[Opening Input section]
import Summits.QuantumFields.YangMills.Theorems.BalabanUVNodesN09InvariantTransportPlug
import Literature.MathematicalPhysics.QuantumFieldTheory.Balaban1983to89.Node00.InvariantTransportOfRecord

/-!
# BalabanUVNodes ∕ N09 OVER THE Γ-AVERAGED CANONICAL-VERSION TRANSPORT `TinvOfRecord` (T♮): the Theorem-3 member from [B11] Thm 1's three binders ONLY —
# the invariant-output plug (`…N09InvariantTransportPlug`) instantiated at NODE 00's offered token (`Node00/InvariantTransportOfRecord`)

TRACK A (YM-PLAN §2b, node N09 = [B12] = [Balaban1987RG1] Thm 3 p. 264), WIDTH SEAT `pub-ymgap-dag-n09-w3` (g0; HUMAN RULING D-0149; plan g77∕g78 W-SEAT-START-LIST §n09 item 3,
cure option (b)), FILE 4.  Key of record it serves: K1⁷ `StabilityBAtRecordR13SepCoPH` = stmt-QuantumFields-20542 (`--supports`, count-neutral helper).  THEOREMS ONLY, def-free.

WHY.  FILE 3 proved, for ANY transport `T'` whose images are gauge invariant at every point for every input, that every effective action is gauge invariant with NO χ
hypothesis, hence `HInvT`, hence `HCompT` from `HOrbit`, hence N09's member from (1.1) + `HRestrict` + intermediate uniqueness alone.  NODE 00's offered token `TinvOfRecord`
(the kernel transform of record, orbit-averaged over the gauge group of `T^{(k+1)}`, then K0e's canonical version) HAS invariant output unconditionally
(`Node00.gaugeInvariant_TinvOfRecord`).  THIS FILE is the one-line composition: over `T♮` the composition ∕ invariance side of N09 is EMPTY — (M1), (F7a), (F7b) do not occur;
what a record reading `TβOfRecord := T♮` would still display for N09 is [B11] Thm 1 at its domains (N07's content) and the leaf `b12` (conjunct 1).  (The a.e.-lift-invariance
of the (0.19) densities — (M1) in a.e. currency — does not vanish from the programme: it is the hypothesis of the token's `IsRT` ∕ version faces `Node00.isRT_TinvOfRecord` ∕
`TinvOfRecord_ae_eq`, i.e. of the FAITHFULNESS of `T♮` to print's transform, not of N09's member.)

WHAT THIS FILE PROVES (5 theorems): `gaugeInvariant_effActionHT_TinvOfRecord` (every `A_k` over `T♮` is gauge invariant, any χ), `hInvT_TinvOfRecord`, `hCompT_TinvOfRecord`
(from `HRestrict` + intermediate uniqueness), `thm3Member_of_indATPlug_TinvOfRecord`, `b12_main_of_indATPlug_of_leaf_TinvOfRecord`.

HONEST FRAMING: count-neutral kernel bookkeeping BY NAME; NO record reads `T♮` today (the v1.7 token is `TcanOfRecord`; a Record-14 adoption is the type owner's call), so
nothing here instantiates at the current record; NO estimate of Bałaban's; [B11] Thm 1's binders DISPLAYED; N09 NOT discharged; K0⁷ ∕ K1⁷ NOT closed; counts unmoved (typed
28∕28 · discharged 5∕27); one finite four-torus programme at fixed ε — R4 closes the conditional rung `BalabanLadder.UV` only; NOT ℝ⁴ ∕ infinite volume ∕ OS ∕ mass gap ∕ Clay.
-/

noncomputable section

namespace Summit.QuantumFields.YangMills.BalabanUVNodes.N09AtInvariantTransport

open MeasureTheory Set
open Literature.MathematicalPhysics.QuantumFieldTheory.Balaban1983to89
open Literature.MathematicalPhysics.QuantumFieldTheory.Balaban1983to89.T4Continuum (T4Family)
open Literature.MathematicalPhysics.QuantumFieldTheory.Balaban1983to89.DagBinding (WorldP leavesP)
open Literature.MathematicalPhysics.QuantumFieldTheory.Balaban1983to89.Node00
open Literature.MathematicalPhysics.QuantumFieldTheory.Balaban1983to89.FlowStep (HBeta prefixOf)
open Literature.MathematicalPhysics.QuantumFieldTheory.Balaban1983to89.FlowStepRuns (genSeq genFlow)
open Literature.MathematicalPhysics.QuantumFieldTheory.Balaban1983to89.T4FlagMemory (extd)
open Literature.MathematicalPhysics.QuantumFieldTheory.Balaban1983to89.GaugeField (GaugeInvariant gaugeAct)
open Summit.QuantumFields.YangMills.BalabanUVNodes.N09InvariantTransportPlug

variable {F : T4Family} {N : ℕ} [NeZero N]

/-- **EVERY EFFECTIVE ACTION OVER `T♮` IS GAUGE INVARIANT, ANY χ** (FILE 3's `gaugeInvariant_effActionHT_of_invariantOutput` at NODE 00's `gaugeInvariant_TinvOfRecord`).
[cite: Balaban1987RG1, (0.17)–(0.19) p.255 and p.263] -/
theorem gaugeInvariant_effActionHT_TinvOfRecord (χ : (K : ℕ) → (ℕ → ℝ) → (k : ℕ) → Density (F.P K) k (SU N)) (K : ℕ) (g : ℕ → ℝ) (k : ℕ) :
    GaugeInvariant (effActionHT F N (TinvOfRecord F N) χ K g k) :=
  gaugeInvariant_effActionHT_of_invariantOutput (TinvOfRecord F N) gaugeInvariant_TinvOfRecord χ K g k

/-- **`HInvT` OVER `T♮` AT EVERY LEVEL `k ≤ m + K`, ANY χ.** [cite: Balaban1987RG1, (0.21) p.256 and (2.16) p.269] -/
theorem hInvT_TinvOfRecord (χ : (K : ℕ) → (ℕ → ℝ) → (k : ℕ) → Density (F.P K) k (SU N)) (K : ℕ) (g : ℕ → ℝ) {k : ℕ} (hk : k ≤ (F.P K).m + (F.P K).K) :
    HInvT F N (TinvOfRecord F N) χ K g k :=
  hInvT_of_invariantOutput (TinvOfRecord F N) gaugeInvariant_TinvOfRecord χ K g hk

/-- **N09's COMPOSITION INPUT `HCompT` OVER `T♮` FROM THE [B11] INPUTS ALONE** (`HRestrict` + intermediate (1.1)-uniqueness ⇒ `HOrbit` ⇒ with `hInvT_TinvOfRecord` ⇒ `HCompT`).
[cite: Balaban1987RG1, (0.21)–(0.23) p.256, (1.1) p.260 and (2.16) p.269; Balaban1985Variational, Thm 1 (8)–(10) p.279] -/
theorem hCompT_TinvOfRecord (χ : (K : ℕ) → (ℕ → ℝ) → (k : ℕ) → Density (F.P K) k (SU N)) {ε : ℝ} (K : ℕ) (g : ℕ → ℝ) {k : ℕ} (hk : k ≤ K)
    {dom : Set (GaugeField (F.P K) k (SU N))} (hres : HRestrict F N ε K k dom)
    (huniq : ∀ V ∈ dom, ∀ j < k, UniqueUkOrbit F N K (j + 1) ε (Averaging.iter (avOfRecord F N K) (j + 1) (Uk F N K k ε V))) :
    HCompT F N (TinvOfRecord F N) χ ε K g k dom :=
  hCompT_of_invariantOutput (TinvOfRecord F N) gaugeInvariant_TinvOfRecord χ K g hk hres huniq

/-- **THE THEOREM-3 MEMBER OVER `T♮` FROM [B11] THM 1 ALONE**: for a binding world whose run flow is `genFlow β P.g₀` and whose `IndAss k` IS `IndAOfRecordT (TinvOfRecord F N) χ ε β …`
at the record's own objects (χ local in the couplings), `smallCouplings → smallFieldInductive` follows from (1.1) on the domains, `HRestrict` and intermediate (1.1)-uniqueness —
NO lift-invariance of χ, NO support clause, NO nesting, NO regular set. [cite: Balaban1987RG1, Thm 3 p.264, (1.1)–(1.3) p.260, (0.22)–(0.23) p.256 and p.263; Balaban1985Variational, Thm 1 (8)–(10) p.279] -/
theorem thm3Member_of_indATPlug_TinvOfRecord {w : WorldP} {P : B12.RunParams}
    (χ : (K : ℕ) → (ℕ → ℝ) → (k : ℕ) → Density (F.P K) k (SU N)) (ε : ℝ) (β : HBeta) (dom : (k : ℕ) → Set (GaugeField (F.P P.K) k (SU N)))
    (hflow : (w.C P).flow = genFlow β P.g0)
    (hind : ∀ k, k ≤ P.K → ((w.C P).IndAss k ↔
      IndAOfRecordT F N (TinvOfRecord F N) χ ε β P k (prefixOf (genSeq β P.g0) k) (dom k) (effActionOfRecordT F N (TinvOfRecord F N) χ β P k)
        (wilsonBGOfRecord F N ε P k) (EkOfRecordT F N (TinvOfRecord F N) χ ε β P k)))
    (hχ : ∀ k, k ≤ P.K → ∀ n ≤ k, χ P.K (extd (prefixOf (genSeq β P.g0) k)) n = χ P.K (genSeq β P.g0) n)
    (h11 : ∀ k, k ≤ P.K → ∀ V ∈ dom k, UkExists F N P.K k ε V ∧ UniqueUkOrbit F N P.K k ε V)
    (hres : ∀ k, k ≤ P.K → HRestrict F N ε P.K k (dom k))
    (huniq : ∀ k, k ≤ P.K → ∀ V ∈ dom k, ∀ j < k,
      UniqueUkOrbit F N P.K (j + 1) ε (Averaging.iter (avOfRecord F N P.K) (j + 1) (Uk F N P.K k ε V))) :
    (leavesP w P).smallCouplings → (leavesP w P).smallFieldInductive :=
  thm3Member_of_indATPlug_of_invariantOutput (TinvOfRecord F N) gaugeInvariant_TinvOfRecord χ ε β dom hflow hind hχ h11 hres huniq

/-- **N09 AT `(w, P)` OVER `T♮`**: own leaf `b12` + (1.1) + `HRestrict` + intermediate uniqueness ⇒ `Dag.B12_main (leavesP w P)`.
[cite: Balaban1987RG1, Lemma 4 (3.53) p.280, Thm 3 p.264 and (1.1)–(1.3) p.260; Balaban1985Variational, Thm 1 p.279] -/
theorem b12_main_of_indATPlug_of_leaf_TinvOfRecord {w : WorldP} {P : B12.RunParams}
    (χ : (K : ℕ) → (ℕ → ℝ) → (k : ℕ) → Density (F.P K) k (SU N)) (ε : ℝ) (β : HBeta) (dom : (k : ℕ) → Set (GaugeField (F.P P.K) k (SU N)))
    (hflow : (w.C P).flow = genFlow β P.g0)
    (hind : ∀ k, k ≤ P.K → ((w.C P).IndAss k ↔
      IndAOfRecordT F N (TinvOfRecord F N) χ ε β P k (prefixOf (genSeq β P.g0) k) (dom k) (effActionOfRecordT F N (TinvOfRecord F N) χ β P k)
        (wilsonBGOfRecord F N ε P k) (EkOfRecordT F N (TinvOfRecord F N) χ ε β P k)))
    (hχ : ∀ k, k ≤ P.K → ∀ n ≤ k, χ P.K (extd (prefixOf (genSeq β P.g0) k)) n = χ P.K (genSeq β P.g0) n) (h12 : (leavesP w P).b12)
    (h11 : ∀ k, k ≤ P.K → ∀ V ∈ dom k, UkExists F N P.K k ε V ∧ UniqueUkOrbit F N P.K k ε V)
    (hres : ∀ k, k ≤ P.K → HRestrict F N ε P.K k (dom k))
    (huniq : ∀ k, k ≤ P.K → ∀ V ∈ dom k, ∀ j < k,
      UniqueUkOrbit F N P.K (j + 1) ε (Averaging.iter (avOfRecord F N P.K) (j + 1) (Uk F N P.K k ε V))) :
    Dag.B12_main (leavesP w P) :=
  b12_main_of_indATPlug_of_leaf_of_invariantOutput (TinvOfRecord F N) gaugeInvariant_TinvOfRecord χ ε β dom hflow hind hχ h12 h11 hres huniq

end Summit.QuantumFields.YangMills.BalabanUVNodes.N09AtInvariantTransport

end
[Closing Input section]
* **What to produce**: From the opening line of the data above through the line holding "TRACK A (YM-PLAN", give every line again exactly as it stands.

* **Response to the exercise**:
import Summits.QuantumFields.YangMills.Theorems.BalabanUVNodesN09InvariantTransportPlug
import Literature.MathematicalPhysics.QuantumFieldTheory.Balaban1983to89.Node00.InvariantTransportOfRecord

/-!
# BalabanUVNodes ∕ N09 OVER THE Γ-AVERAGED CANONICAL-VERSION TRANSPORT `TinvOfRecord` (T♮): the Theorem-3 member from [B11] Thm 1's three binders ONLY —
# the invariant-output plug (`…N09InvariantTransportPlug`) instantiated at NODE 00's offered token (`Node00/InvariantTransportOfRecord`)

TRACK A (YM-PLAN §2b, node N09 = [B12] = [Balaban1987RG1] Thm 3 p. 264), WIDTH SEAT `pub-ymgap-dag-n09-w3` (g0; HUMAN RULING D-0149; plan g77∕g78 W-SEAT-START-LIST §n09 item 3,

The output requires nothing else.